Thanks....this speaks volumes unfortunately

---------- Post added at 05:46 PM ---------- Previous post was at 05:37 PM ----------

Ray, this Pastor is probably the best at doing a sermon Ive ever heard


----------



## Pergamum (May 27, 2010)

In SE Asia, the CM&A missionaries have labored diligently among many people groups and have a good record of service. Several of my most respected colleagues on the coast are CM&A and when they preach they preach the Gospel expositionally.


----------



## Cato (May 27, 2010)

Pergy....It appears that preaching is there gift. Confessional, well not so much.


----------



## RandPhoenix (May 27, 2010)

I confess I have very little experience with CMA preaching outside of the chapel messages by the president of our school (whose messages were among the absolute worst I've ever heard in my life). My grandmother goes to a CMA church, and when my dad committed suicide, his funeral was held at her church.

It was the worst funeral sermon ever. It was atheological, and it was rambling without a clear point or structure. It left most of us wondering "What was he trying to say? And how is this any comfort to us?" No gospel whatsoever. To hear such a sermon was like adding insult to injury in an already heart-breaking time.


----------



## Cato (May 27, 2010)

I can top that. My cousin dies right around Christmas & so this Catholic priest comes & frames his eulogy around the carol " Hark The Herald Angels Sing" It was bizarre.


----------



## RandPhoenix (May 27, 2010)

I always thought that Catholic priests weren't allowed to change their eulogies from the church calendar. So if the church calendar said that it was time to preach something related to Christmas, they had to preach something related to Christmas. Obviously, though, I wouldn't imagine the Church calendar covering something like funerals.


----------



## MRC (May 27, 2010)

Pergamum said:


> In SE Asia, the CM&A missionaries have labored diligently among many people groups and have a good record of service. Several of my most respected colleagues on the coast are CM&A and when they preach they preach the Gospel expositionally.


 
Praise God for those men's faithfullness! The ones I have heard preach have not exhibited the same approach to preaching.


----------



## Pergamum (May 27, 2010)

Maybe those ones stay home.


----------



## DMcFadden (May 27, 2010)

My experience with C&MA is that it is currently a typical broad evangelical denomination. As such, you can probably expect to find a dispensational flavor and an unconsiously Arminian soteriology to be pretty prevalent. However, like most evangelical denominations, there is an AMAZING array of diversity in views (this IS America, don't you know?).

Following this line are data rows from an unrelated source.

import Summits.Ventures.AbcSig.Rows.TemplateAB
import Summits.Ventures.AbcSig.Levels.N26

/-!
# Venture AbcSig — ROW `C2aL13A7AB`: `13^m·xⁿ + 2^a·yⁿ = z²` (SECOND coefficient distribution of the cell; the distribution `xⁿ + 2^a·13^m·yⁿ = z²` is `Rows/C2aL13A7.lean`), class `a ge7` (GENERATED by plean/leanrow.py)

HONEST FRAMING. A row of a COMPUTATION cell (`pub-abcsig`); a CONDITIONAL theorem, no claim on ABC or any summit.
Hypotheses: `BS04Package` (CITED), `DataComplete` at levels [26] (COMPUTED, two-engine certified
level files), and the listed per-orbit exclusions `hX_…` (CITED — e.g. the cell's M6 Eisenstein certificates; the
row's R5 cell names each). Everything else is kernel-checked (`Rows/TemplateAB.lean`, `Levels/N….lean` — the SAME level files as the first distribution). Exponent
range: prime `n ≥ 11`, `n ≠ 13`; `B = 2^a 13^m` with `a, m < n` (n-th-power free).
Row of record:  (sha256 ; SIGNED 2026-08-22T08:50:29Z by referee (ref-g4)); its R0: THEOREM (sieve-complete) for all primes n >= 11 with n coprime to 1664 — class: REPRODUCTION candidate of a BS04 Thm 1.3 cell (both distributions of AB; engines. Exponents left open by the row of record are excluded here via ; kernel-sieve residuals the row of record closes by a cell module (M6 Eisenstein / M4 Kraus certificates) appear as CITED hypotheses .
-/

namespace Summit.Ventures.AbcSig

/-- Row `C2aL13A7AB`: second coefficient distribution `13^m·xⁿ + 2^a·yⁿ = z²` (see module docstring). -/
theorem row_C2aL13A7AB (M : NewformModel) (hP : M.BS04Package)
    (hD26 : M.DataComplete 26 level26Orbits)
    (n : ℕ) (hn : n.Prime) (hmin : 11 ≤ n) (hnℓ : n ≠ 13) (a m : ℕ) (ha : 7 ≤ a) (hm : 1 ≤ m) (han : a < n) (hmn : m < n)
    
    (x y z : ℤ) (hxy1 : x * y ≠ 1) (hxy2 : x * y ≠ -1) : ¬ IsPrimitiveSolution (13 ^ m) (2 ^ a) 1 n x y z := by
  have hℓ : Nat.Prime 13 := by norm_num
  have h7 : 7 ≤ n := by omega
  have hS26 :=
    (level26_sieve n hn h7 (fun o => M.Excludes 26 o (famAB (13 ^ m) (2 ^ a) n (fun _ _ => True))) (fun h => absurd h (by simp only [List.mem_cons, List.not_mem_nil, or_false]; omega)))
  exact rowC2aAB_age7 13 hℓ (by norm_num) M hP n hn h7 hnℓ hD26 a m ha hm han hmn
    hS26 x y z hxy1 hxy2

end Summit.Ventures.AbcSig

Part of the voluntarist background of most evangelical groups lends itself to a lack of doctrinal uniformity (or even unity!). Most evangelical groups will have examples of just about EVERY kind of theological view acceptable within the "tent" of evangelicalism. Here is a practical experiment. Name one broad evangelical denomination that does not have at least some pastors who are Piper Calvinists, Warren "purpose driven," seeker sensitive, emergent, Geisler anti-Calvinists, Jim Dobson Nazarene-like, or Philip Yancy "edgy" and critical. Moreover, name one broad evangelical denomination that does not have some professional youth pastors who think that Brian McLaren and Rob Bell are cool (the kind who might hear a prof say πνευμα and think that he is talking about Nooma).


----------



## Cato (May 27, 2010)

Naaaa, but being raised RC I can testify to big differences from generation to generation. There is no such thing as "Fire & Brimstone" anymore & a lot of the tough rigorous doctrine guys from the community are retired or dead. Whats left are the wimps & pedophiles, not real men of God. Don't ask, don't tell mentality! Just keep your kids away from them. Sad very sad!

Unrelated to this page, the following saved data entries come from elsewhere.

import Summits.HodgeConjecture.HodgeConjecture.Theorems.F0P2oPrincipalSeriesUniqueIrrSub           -- ★ p831178: `areIsomorphicRep_of_intertwiningMap_normalizedInd_ne_zero`
import HarnessLib

/-!
# Crux `H413`, programme P2 — road (T) step (4), GENERIC PART (pointer-friendly restatement): sub-uniqueness for a representation `I` GIVEN
# `I = i_P^G(χ)`, with the Jacquet-module data FIRST in the binder list

Cell hodgecm-mathlib (D-0151), FLOOR 0, crux H413 = stmt-HodgeConjecture-24833; companion of ★ `F0P2oPrincipalSeriesUniqueIrrSub` (F0P2-p02 (g6) p831178).
THEOREMS ONLY (generic); Lines-free; no named fact.

WHY THIS RESTATEMENT EXISTS (an elaboration-engineering fact, recorded for the cell).  The CM consumer `principalSeries_uniqueSub (hN1) : ‹h4›` must feed the six
conjuncts of the N1 letter ★ `UnitaryGroup.U3PrincipalSeriesJacquetFiltration` (a `def … : Prop`, whose elaborated body carries its own auxiliary proof constants
`…._proof_1 … _proof_8` inside the instance towers of `LocalRing L v`) into a generic theorem.  Measured (F0P2-p02 (g6) probes D3–D11, 2026-08-31): the definitional
comparison of an N1 conjunct with ANY re-elaboration of the same text costs > 4·10⁵ heartbeats per conjunct (the `FiniteDimensional` ∕ `finrank` ∕ `Submodule` conjuncts
each exceed the 400 000 cap; the whole statement exceeds 3·10⁶), although the two terms are structurally identical modulo the NAMES of the auxiliary proof constants —
the mismatch defeats the syntactic-equality shortcut and the unifier then unfolds the `adicCompletion` field structure (`Semifield.toDivisionSemiring …`) by brute force.
The cure is to let unification INSTANTIATE a generic statement from N1's own subterms (pointer-equal, hence free): so here the representation `I` is ABSTRACT (a variable
of the carrier type of `i_P^G(χ)`), the Jacquet data `ℓ, hfd, h2, hℓ1, hℓ, hq` come FIRST (they fix `G`, the instances, `t`, `χ`, `χ′`, `I` by unification), and the
identification `I = normalizedInd t (𝟙 ⊗ χ)` is a HYPOTHESIS `hI` (discharged by `rfl` at the CM instance: `cmPrincipalSeries L 3 v χ` unfolds to it), used by `subst`.
[cite: Casselman1995, Lemma 7.1.1 (a) p. 67; §6.3 Thm. 6.3.5 p. 59] [cite: BernsteinZelevinsky1977, Prop. 1.9 (a)–(c); Thm. 2.4 (b)]

## References
* [Casselman1995] W. Casselman, *Introduction to the theory of admissible representations of p-adic reductive groups* (1995): Thm. 3.2.4, §6.3 Thm. 6.3.5 p. 59,
  Lemma 7.1.1 (a) p. 67.
* [BernsteinZelevinsky1977] I. N. Bernstein, A. V. Zelevinsky, Ann. Sci. ÉNS 10 (1977): Prop. 1.9 (a)–(c), §2.3, Thm. 2.4 (b).
-/

set_option autoImplicit false
-- the mandated namespace has the single-problem summit's repeated segment (`HodgeConjecture.HodgeConjecture`)
set_option linter.dupNamespace false

noncomputable section

open Literature.NumberTheory Literature.NumberTheory.Automorphic Literature.NumberTheory.Automorphic.Liu2021

namespace Summit.HodgeConjecture.HodgeConjecture.Cruxes.H413.F0P2oPrincipalSeriesUniqueIrrSub

universe u

/-- **SUB-UNIQUENESS FOR `I = i_P^G(χ)`, `χ ≠ χ′`, Jacquet data first (generic; the pointer-friendly form of ★
`areIsomorphicRep_of_intertwiningMap_normalizedInd_ne_zero`).**  For a parabolic triple `t = (P, M, N)` (`N` a union of compact open subgroups, `δ_P|_N = 1`), characters
`χ ≠ χ′` of `M`, and a representation `I` of `G` on the carrier of `i_P^G(χ)` WITH `I = i_P^G(χ)` (hypothesis `hI`): if `r_P I` is 2-dimensional with an `M`-line `ℓ` of
character `χ′` and quotient character `χ`, then two irreducible `π₁, π₂` with non-zero `Φᵢ : πᵢ → I` are isomorphic (★ `AreIsomorphicRep`).  Proof: `subst hI` and ★
`areIsomorphicRep_of_intertwiningMap_normalizedInd_ne_zero`.  Binder order is load-bearing for the CM consumer (see the module docstring).
[cite: Casselman1995, Lemma 7.1.1 (a) p. 67; §6.3 Thm. 6.3.5 p. 59; Thm. 3.2.4] [cite: BernsteinZelevinsky1977, Prop. 1.9 (a)–(c); Thm. 2.4 (b)] -/
theorem areIsomorphicRep_of_eq_normalizedInd
    {G : Type u} [Group G] [TopologicalSpace G] [IsTopologicalGroup G] {t : ParabolicTriple G} [LocallyCompactSpace t.P]
    {χ χ' : ↥t.M →* ℂˣ}
    {I : Representation ℂ G (Representation.SmoothInd t.P
      (Representation.twist (((Representation.trivial ℂ ↥t.M ℂ).twist χ).comp t.proj) (rootDeltaChar t.P)))}
    (ℓ : Submodule ℂ (t.restrict I).Coinvariants)
    (hfd : FiniteDimensional ℂ (t.restrict I).Coinvariants) (h2 : Module.finrank ℂ (t.restrict I).Coinvariants = 2)
    (hℓ1 : Module.finrank ℂ ↥ℓ = 1)
    (hℓ : ∀ (m : ↥t.M), ∀ x ∈ ℓ, I.normalizedJacquet t m x = ((χ' m : ℂˣ) : ℂ) • x)
    (hq : ∀ (m : ↥t.M) (x : (t.restrict I).Coinvariants), I.normalizedJacquet t m x - ((χ m : ℂˣ) : ℂ) • x ∈ ℓ)
    (hne : χ ≠ χ')
    (hI : I = Representation.normalizedInd t ((Representation.trivial ℂ ↥t.M ℂ).twist χ))
    (hN : IsLimitOfCompactOpen t.N)
    (hδ : ∀ (n : G) (hn : n ∈ t.N), deltaChar t.P ⟨n, t.N_le hn⟩ = 1)
    {V₁ V₂ : Type*} [AddCommGroup V₁] [Module ℂ V₁] [AddCommGroup V₂] [Module ℂ V₂]
    {π₁ : Representation ℂ G V₁} {π₂ : Representation ℂ G V₂} (hπ₁ : π₁.IsIrreducible) (hπ₂ : π₂.IsIrreducible)
    (Φ₁ : π₁.IntertwiningMap I) (Φ₂ : π₂.IntertwiningMap I) (hΦ₁ : Φ₁ ≠ 0) (hΦ₂ : Φ₂ ≠ 0) :
    AreIsomorphicRep π₁ π₂ := by
  subst hI
  exact areIsomorphicRep_of_intertwiningMap_normalizedInd_ne_zero t hN χ χ' hne hδ hfd h2 ℓ hℓ1 hℓ hq hπ₁ hπ₂ Φ₁ Φ₂ hΦ₁ hΦ₂

end Summit.HodgeConjecture.HodgeConjecture.Cruxes.H413.F0P2oPrincipalSeriesUniqueIrrSub

end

---------- Post added at 12:32 PM ---------- Previous post was at 12:23 PM ----------

Dennis.....you said it *"typical broad evangelical denomination"*

And that kinda stuff makes me want to vomit. Does the whole world have to be New Jersey?


----------



## raekwon (May 27, 2010)

Hah. FYI, Steve, I lived in Oxford, NJ as a child (near Hackettstown).


----------



## Cato (May 27, 2010)

No kidding Ray.....so how is Columbus treating you?

---------- Post added at 07:14 PM ---------- Previous post was at 06:52 PM ----------

Like Costco, the C&MA seems to plant their churches in affluent communities and be very deliberate in demanding money for development. In one affluent town, they fired a minister because he couldn't raise a money for church expansion. Like duh, there is a recession going on.

---------- Post added at 07:15 PM ---------- Previous post was at 07:14 PM ----------

that should be "Raise enough Money"


----------



## alhembd (May 29, 2010)

Dear Kainos01,

I am a former C&MA member myself. If your friend is C&MA and is a five-point Calvinist, then the denomination or the local bishop is looking the other way, because one of the official doctrinal tenets of that church is that "Christ died for all men." So, the only way one can fully subscribe to their official doctrine and be a Calvinist at the same time is to be an Amyraldian.

With respect to C&MA ministers becoming Reformed Baptists, be advised that Al Martin was himself originally C&MA, and he broke off from that denomination to found the Reformed Baptists. You might want to check with the Al Martin people for more information on that.

Al Hembd


----------



## KMK (May 29, 2010)

alhembd said:


> Dear Kainos01,
> 
> I am a former C&MA member myself. If your friend is C&MA and is a five-point Calvinist, then the denomination or the local bishop is looking the other way, because one of the official doctrinal tenets of that church is that "Christ died for all men." So, the only way one can fully subscribe to their official doctrine and be a Calvinist at the same time is to be an Amyraldian.
> 
> ...


 
Universal atonement is not an 'official' doctrine of the C&MA that I can find.

From the statement of faith.



> Jesus Christ is the true God and the true man.(4) He was conceived by the Holy Spirit and born of the virgin Mary.(5) *He died upon the cross, the Just for the unjust,(6) as a substitutionary sacrifice,*(7) and all who believe in Him are justified on the ground of His shed blood.


----------



## Cato (May 29, 2010)

My point Albert is that this guy is now RB but he still retains remnant thoughts of his days in C&MA & it shows in his answers to questions he provided to me. He went to a Banner of Truth Conference this week so hopefully they helped him work it out of his system. Btw this guy isnt affiliated with Al Martin & the church he built in Montville NJ (they are independent) Martin is also retired.


----------